Edit: following the comment by @dezdichado, an equivalent form is: $$ 1-a_n=\sum\limits_{k=0}^n\binom{n}{k}p^k(1-p)^{n-k}\dfrac{1}{1+\left(\dfrac{p}{q}\right)^k\left(\dfrac{1-p}{1-q}\right)^{n-k}}\\ =\sum\limits_{k=0}^n\binom{n}{k}\dfrac{1}{\left(\dfrac{1}{p}\right)^k\left(\dfrac{1}{1-p}\right)^{n-k}+\left(\dfrac{1}{q}\right)^k\left(\dfrac{1}{1-q}\right)^{n-k}} $$
What I have tried so far was using a log in the hopes of writing ratios of successive terms such that a recursion could be found (I have found this suggestion by scanning the book A=B, on the subject of creative telescoping). Unfortunately that has not brought much light to my problem, so I am looking for other avenues which might lead me to a solution.
== Edit 2 ==
Following the suggestion by @Thomas-Andrews, I have plugged in a few numbers but nothing glaring comes out. However, the special case $p=1-q$ is interesting and leads to the following simplification, in which I use the inequality between harmonic and geometric means (I believe I am correct in what I wrote, but not 100% sure): $$ 1-a_n=\sum\limits_{k=0}^n\binom{n}{k}\dfrac{1}{\left(\dfrac{1}{p}\right)^k\left(\dfrac{1}{1-p}\right)^{n-k}+\left(\dfrac{1}{1-p}\right)^k\left(\dfrac{1}{p}\right)^{n-k}}\le(2p(1-p))^n $$
I am not sure this will be good enough, but I am willing to try if I can also find a lower bound (this is because I have multiple such terms, some which are added and others subtracted, therefore I need both an upper and lower bound to make sure the total is still bounded at least on one side). [I am not sure if this search for a lower bound warrants a new and different sub-question, but I will leave this here for now in case someone more knowledgeable about how this works decides to edit this portion of the question.]
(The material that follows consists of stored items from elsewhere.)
import Literature.NumberTheory.NumberFields.SemilocalNormPlaces
import Literature.NumberTheory.GaloisRepresentations.SemiLocalUnitGroupPlaceSummands
import HarnessLib

/-!
# A map `∏_{w'∣v} U¹_{w'}(F) → ∏_{w₀∣v} U¹_{w₀}(K₀)` whose components are products of local norms is BLOCK COMPATIBLE: an element supported at one place `w'`
# goes to an element supported at the place `w' ∩ K₀` below, with component `N_{F_{w'}/(K₀)_{w'∩K₀}}` of the `w'`-component (Cassels–Fröhlich II §11)

Topic `NumberTheory/NumberFields`; namespace `Literature.NumberTheory.NumberFields.Semilocal`, continuing `SemilocalNormPlaces.lean` (★★★ the semi-local norm / ty2's `normU` read at a
place `w₀` is `∏_{w∣w₀} N_{F_w/(K₀)_{w₀}}`, `IsNormCompatible.unitsToSemiLocal_eq_prod_algebraNorm`; tower form `EllipticUnits/SemilocalUnitTowerNormPlaces`) and
`SemilocalPrincipalUnitsPlacesTower.lean` (`placeUnder`, `placeOver`, `extensionOfPlace`).  For a tower of number fields `K ⊆ K₀ ⊆ F` and ANY additive map
`f : ∏_{w'∣v} U¹_{w'}(F) → ∏_{w₀∣v} U¹_{w₀}(K₀)` (place models `SemiLocal.principalUnitGroup`) satisfying the component formula
`(f y')_{w₀} = ∏_{w∣w₀} N_{F_w/(K₀)_{w₀}}((y')_{w})` (hypothesis `hf` — discharged for the semi-local norm by the files above):
* `placeUnder_extensionOfPlace`, `extensionOfPlace_placeUnder_placeOver`, `extensionOfPlace_injective` (bookkeeping of places in the tower);
* ★★ **`map_principalPlaceSummand_le_of_components`** — `f` maps the summand `U¹_{w'}` (elements supported at `w'`) into the summand `U¹_{w'∩K₀}`: BLOCK COMPATIBILITY
  (the hypothesis `hblock`/`hfi` of the orbit-factor naturality `Algebra/Homology/TwistedCoinvariantsOrbitFactorsNaturality`);
* ★★ **`coe_apply_placeUnder_of_mem_principalPlaceSummand`** — for `y'` supported at `w'`, the `w'∩K₀`-component of `f y'` is the LOCAL NORM
  `N_{F_{w'}/(K₀)_{w'∩K₀}}((y')_{w'})` (all other factors are norms of `1`).
Use (cell `bsd-print-cf2`, brick §4(c)/(e)): with `f` = the place-model transport of ty2's `normU` these are the two inputs that make the transition maps of
`lim←_{(n,k)} tLayerCoinvEquivPiOrbits` the local norms of the `𝔓`-tower, orbit factor by orbit factor.  Theorems only; no definition, no named fact, no `sorry`, no instance.

## References
* [CasselsFrohlichANT1967] J. W. S. Cassels, A. Fröhlich (eds.), *Algebraic Number Theory* (1967), Ch. II (Cassels) §10 (10.2), §11 (local and global norms).
* [deShalit1987] E. de Shalit, *Iwasawa theory of elliptic curves with complex multiplication* (1987), III §1.2 (2), §1.3.
* [Brown1982CohomologyGroups] K. S. Brown, *Cohomology of Groups* (1982), III §5 Prop. (5.3), (5.8).
-/

noncomputable section

open NumberField IsDedekindDomain
open Literature.NumberTheory.GaloisRepresentations Literature.NumberTheory.Automorphic
open Literature.Algebra.Homology Literature.Algebra.Homology.InducedModule

namespace Literature.NumberTheory.NumberFields.Semilocal

-- number fields in `Type` (the place-model `SemiLocal.principalUnitGroup` is stated in `Type`, as in `SemiLocalUnitGroupPlaceSummands`)
variable (K : Type) [Field K] [NumberField K] (v : HeightOneSpectrum (𝓞 K))
  (K₀ : Type) [Field K₀] [NumberField K₀] [Algebra K K₀]
  (F : Type) [Field F] [NumberField F] [Algebra K F] [Algebra K₀ F] [IsScalarTower K K₀ F]

/-! ### Places in the tower: bookkeeping -/

/-- The place below `extensionOfPlace w₀ w` is `w₀`. [cite: CasselsFrohlichANT1967, Ch. II §10] -/
@[simp] theorem placeUnder_extensionOfPlace (w₀ : v.Extension (𝓞 K₀)) (w : SemiLocal.Place K₀ F w₀.1) :
    placeUnder K v K₀ F (extensionOfPlace K v K₀ F w₀ w) = w₀ :=
  Subtype.ext w.under_eq

/-- `w' = extensionOfPlace (w' ∩ K₀) (w' as a place above w' ∩ K₀)`. [cite: CasselsFrohlichANT1967, Ch. II §10] -/
@[simp] theorem extensionOfPlace_placeUnder_placeOver (w' : v.Extension (𝓞 F)) :
    extensionOfPlace K v K₀ F (placeUnder K v K₀ F w') (placeOver K v K₀ F w') = w' := rfl

/-- `extensionOfPlace w₀` is injective on the places above `w₀`. [cite: CasselsFrohlichANT1967, Ch. II §10] -/
theorem extensionOfPlace_injective (w₀ : v.Extension (𝓞 K₀)) : Function.Injective (extensionOfPlace K v K₀ F w₀) :=
  fun _ _ h => SemiLocal.Place.ext (congrArg (fun w : v.Extension (𝓞 F) => w.1) h)

/-! ### Block compatibility and the local norm on one block -/

variable {K v K₀ F}
variable (f : Additive ↥(SemiLocal.principalUnitGroup K F v) →+ Additive ↥(SemiLocal.principalUnitGroup K K₀ v))
  (hf : ∀ (y' : Additive ↥(SemiLocal.principalUnitGroup K F v)) (w₀ : v.Extension (𝓞 K₀)),
    ((Additive.toMul (f y') : ↥(SemiLocal.principalUnitGroup K K₀ v)) : (SemiLocal K K₀ v)ˣ).1 (extensionEquivPlace K v K₀ w₀) =
      ∏ w : SemiLocal.Place K₀ F w₀.1, @Algebra.norm (w₀.1.adicCompletion K₀) ((w : HeightOneSpectrum (𝓞 F)).adicCompletion F) _ _ (SemiLocal.algebraPlace w)
        (((Additive.toMul y' : ↥(SemiLocal.principalUnitGroup K F v)) : (SemiLocal K F v)ˣ).1 (extensionEquivPlace K v F (extensionOfPlace K v K₀ F w₀ w))))

/-- An element supported at `w'` has component `1` at every other place. [cite: Brown1982CohomologyGroups, III §5 Prop. (5.8)] -/
theorem coe_apply_eq_one_of_mem_principalPlaceSummand {w' : v.Extension (𝓞 F)} {y' : Additive ↥(SemiLocal.principalUnitGroup K F v)}
    (hy' : y' ∈ SemiLocal.principalPlaceSummand K F v (extensionEquivPlace K v F w')) {w'' : v.Extension (𝓞 F)} (hne : w'' ≠ w') :
    ((Additive.toMul y' : ↥(SemiLocal.principalUnitGroup K F v)) : (SemiLocal K F v)ˣ).1 (extensionEquivPlace K v F w'') = 1 :=
  (SemiLocal.principalUnitGroupProj_eq_zero_iff _ y').mp ((mem_coordSummand_iff _ _ y').mp hy' _
    fun h => hne ((extensionEquivPlace K v F).injective h))

include hf in
/-- ★★ **BLOCK COMPATIBILITY**: a map with components the products of local norms sends the summand `U¹_{w'}` (elements supported at `w'`) into the summand
`U¹_{w'∩K₀}`. [cite: CasselsFrohlichANT1967, Ch. II §11] [cite: Brown1982CohomologyGroups, III §5 Prop. (5.3)] -/
theorem map_principalPlaceSummand_le_of_components (w' : v.Extension (𝓞 F)) :
    (SemiLocal.principalPlaceSummand K F v (extensionEquivPlace K v F w')).map f.toIntLinearMap ≤
      SemiLocal.principalPlaceSummand K K₀ v (extensionEquivPlace K v K₀ (placeUnder K v K₀ F w')) := by
  rintro _ ⟨y', hy', rfl⟩
  rw [mem_coordSummand_iff]
  intro w₀'' hne
  rw [SemiLocal.principalUnitGroupProj_eq_zero_iff]
  -- `w₀'' = extensionEquivPlace w₀e` with `w₀e ≠ placeUnder w'`
  obtain ⟨w₀e, rfl⟩ := (extensionEquivPlace K v K₀).surjective w₀''
  have hne' : w₀e ≠ placeUnder K v K₀ F w' := fun h => hne (by rw [h])
  show ((Additive.toMul (f y') : ↥(SemiLocal.principalUnitGroup K K₀ v)) : (SemiLocal K K₀ v)ˣ).1 (extensionEquivPlace K v K₀ w₀e) = 1
  rw [hf y' w₀e]
  refine Finset.prod_eq_one fun w _ => ?_
  have hw : extensionOfPlace K v K₀ F w₀e w ≠ w' := fun h => hne' (by rw [← h, placeUnder_extensionOfPlace])
  rw [coe_apply_eq_one_of_mem_principalPlaceSummand hy' hw]
  exact map_one _

include hf in
/-- ★★ **THE LOCAL NORM ON ONE BLOCK**: for `y'` supported at `w'`, the `w'∩K₀`-component of `f y'` is `N_{F_{w'}/(K₀)_{w'∩K₀}}((y')_{w'})` (the `(K₀)_{w'∩K₀}`-algebra structure of
`F_{w'}` being the tree's `SemiLocal.algebraPlace` of `w'` as a place above `w' ∩ K₀`). [cite: CasselsFrohlichANT1967, Ch. II §11] [cite: deShalit1987, III §1.2 (2)] -/
theorem coe_apply_placeUnder_of_mem_principalPlaceSummand {w' : v.Extension (𝓞 F)} {y' : Additive ↥(SemiLocal.principalUnitGroup K F v)}
    (hy' : y' ∈ SemiLocal.principalPlaceSummand K F v (extensionEquivPlace K v F w')) :
    ((Additive.toMul (f y') : ↥(SemiLocal.principalUnitGroup K K₀ v)) : (SemiLocal K K₀ v)ˣ).1 (extensionEquivPlace K v K₀ (placeUnder K v K₀ F w')) =
      @Algebra.norm ((placeUnder K v K₀ F w').1.adicCompletion K₀)
        (((placeOver K v K₀ F w' : SemiLocal.Place K₀ F (placeUnder K v K₀ F w').1) : HeightOneSpectrum (𝓞 F)).adicCompletion F) _ _
        (SemiLocal.algebraPlace (placeOver K v K₀ F w'))
        (((Additive.toMul y' : ↥(SemiLocal.principalUnitGroup K F v)) : (SemiLocal K F v)ˣ).1 (extensionEquivPlace K v F w')) := by
  rw [hf y' (placeUnder K v K₀ F w'), Finset.prod_eq_single (placeOver K v K₀ F w')]
  · rfl
  · intro w _ hw
    have hw' : extensionOfPlace K v K₀ F (placeUnder K v K₀ F w') w ≠ w' := fun h =>
      hw (extensionOfPlace_injective K v K₀ F _ (h.trans (extensionOfPlace_placeUnder_placeOver K v K₀ F w').symm))
    rw [coe_apply_eq_one_of_mem_principalPlaceSummand hy' hw']
    exact map_one _
  · exact fun h => absurd (Finset.mem_univ _) h

end Literature.NumberTheory.NumberFields.Semilocal

end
In another post, I try to calculate a more complex version of this sum. A person suggested an idea which yields me to believe that if I could solve the simpler problem posed here, I might be able to solve the other more complex sum using further steps.
You said "I need both an upper and lower bound".
This answer proves that $$1-\frac 12\bigg(\sqrt{pq}+\sqrt{(1-p)(1-q)}\bigg)^n\leqslant a_n\lt 1-\frac 12(q+1-p)^n$$ from which $\displaystyle\lim_{n\to\infty}a_n=1$ follows.
Proof :
You have $\displaystyle 1-a_n=\sum\limits_{k=0}^n\binom{n}{k}\dfrac{1}{D}$ where $$D=\left(\dfrac{1}{p}\right)^k\left(\dfrac{1}{1-p}\right)^{n-k}+\left(\dfrac{1}{q}\right)^k\left(\dfrac{1}{1-q}\right)^{n-k}$$
Since $\dfrac 1p\lt \dfrac 1q$ and $\dfrac{1}{1-q}\lt\dfrac{1}{1-p}$, we get $D\lt 2\left(\dfrac{1}{q}\right)^k\left(\dfrac{1}{1-p}\right)^{n-k}$ from which we have $$1-a_n\gt \frac 12(q+1-p)^n\tag1$$
Next, using $\dfrac{2}{\dfrac{1}{a}+\dfrac 1b}\leqslant \sqrt{ab}$, i.e. $\dfrac{1}{a+b}\leqslant\dfrac 12(ab)^{-\frac 12}$, we get $$\frac 1D\leqslant \frac 12\bigg(\bigg(\frac{1}{pq}\bigg)^k\bigg(\frac{1}{(1-p)(1-q)}\bigg)^{n-k}\bigg)^{-\frac 12}$$ i.e. $$\frac 1D\leqslant \frac 12\bigg(\sqrt{pq}\bigg)^k\bigg(\sqrt{(1-p)(1-q)}\bigg)^{n-k}$$ from which we have $$1-a_n\leqslant \frac 12\bigg(\sqrt{pq}+\sqrt{(1-p)(1-q)}\bigg)^n\tag2$$
Therefore, it follows from $(1)(2)$ that $$1-\frac 12\bigg(\sqrt{pq}+\sqrt{(1-p)(1-q)}\bigg)^n\leqslant a_n\lt 1-\frac 12(q+1-p)^n\tag3$$
Here, $\sqrt{pq}+\sqrt{(1-p)(1-q)}\lt 1$ holds since it is equivalent to
$$\bigg(\sqrt{(1-p)(1-q)}\bigg)^2\lt (1-\sqrt{pq})^2\iff (\sqrt p-\sqrt q)^2\gt 0$$ which is true.
Since $0\lt q+1-p\lt 1$ and $0\lt \sqrt{pq}+\sqrt{(1-p)(1-q)}\lt 1$, we get, from $(3)$, $\displaystyle\lim_{n\to\infty}a_n=1$.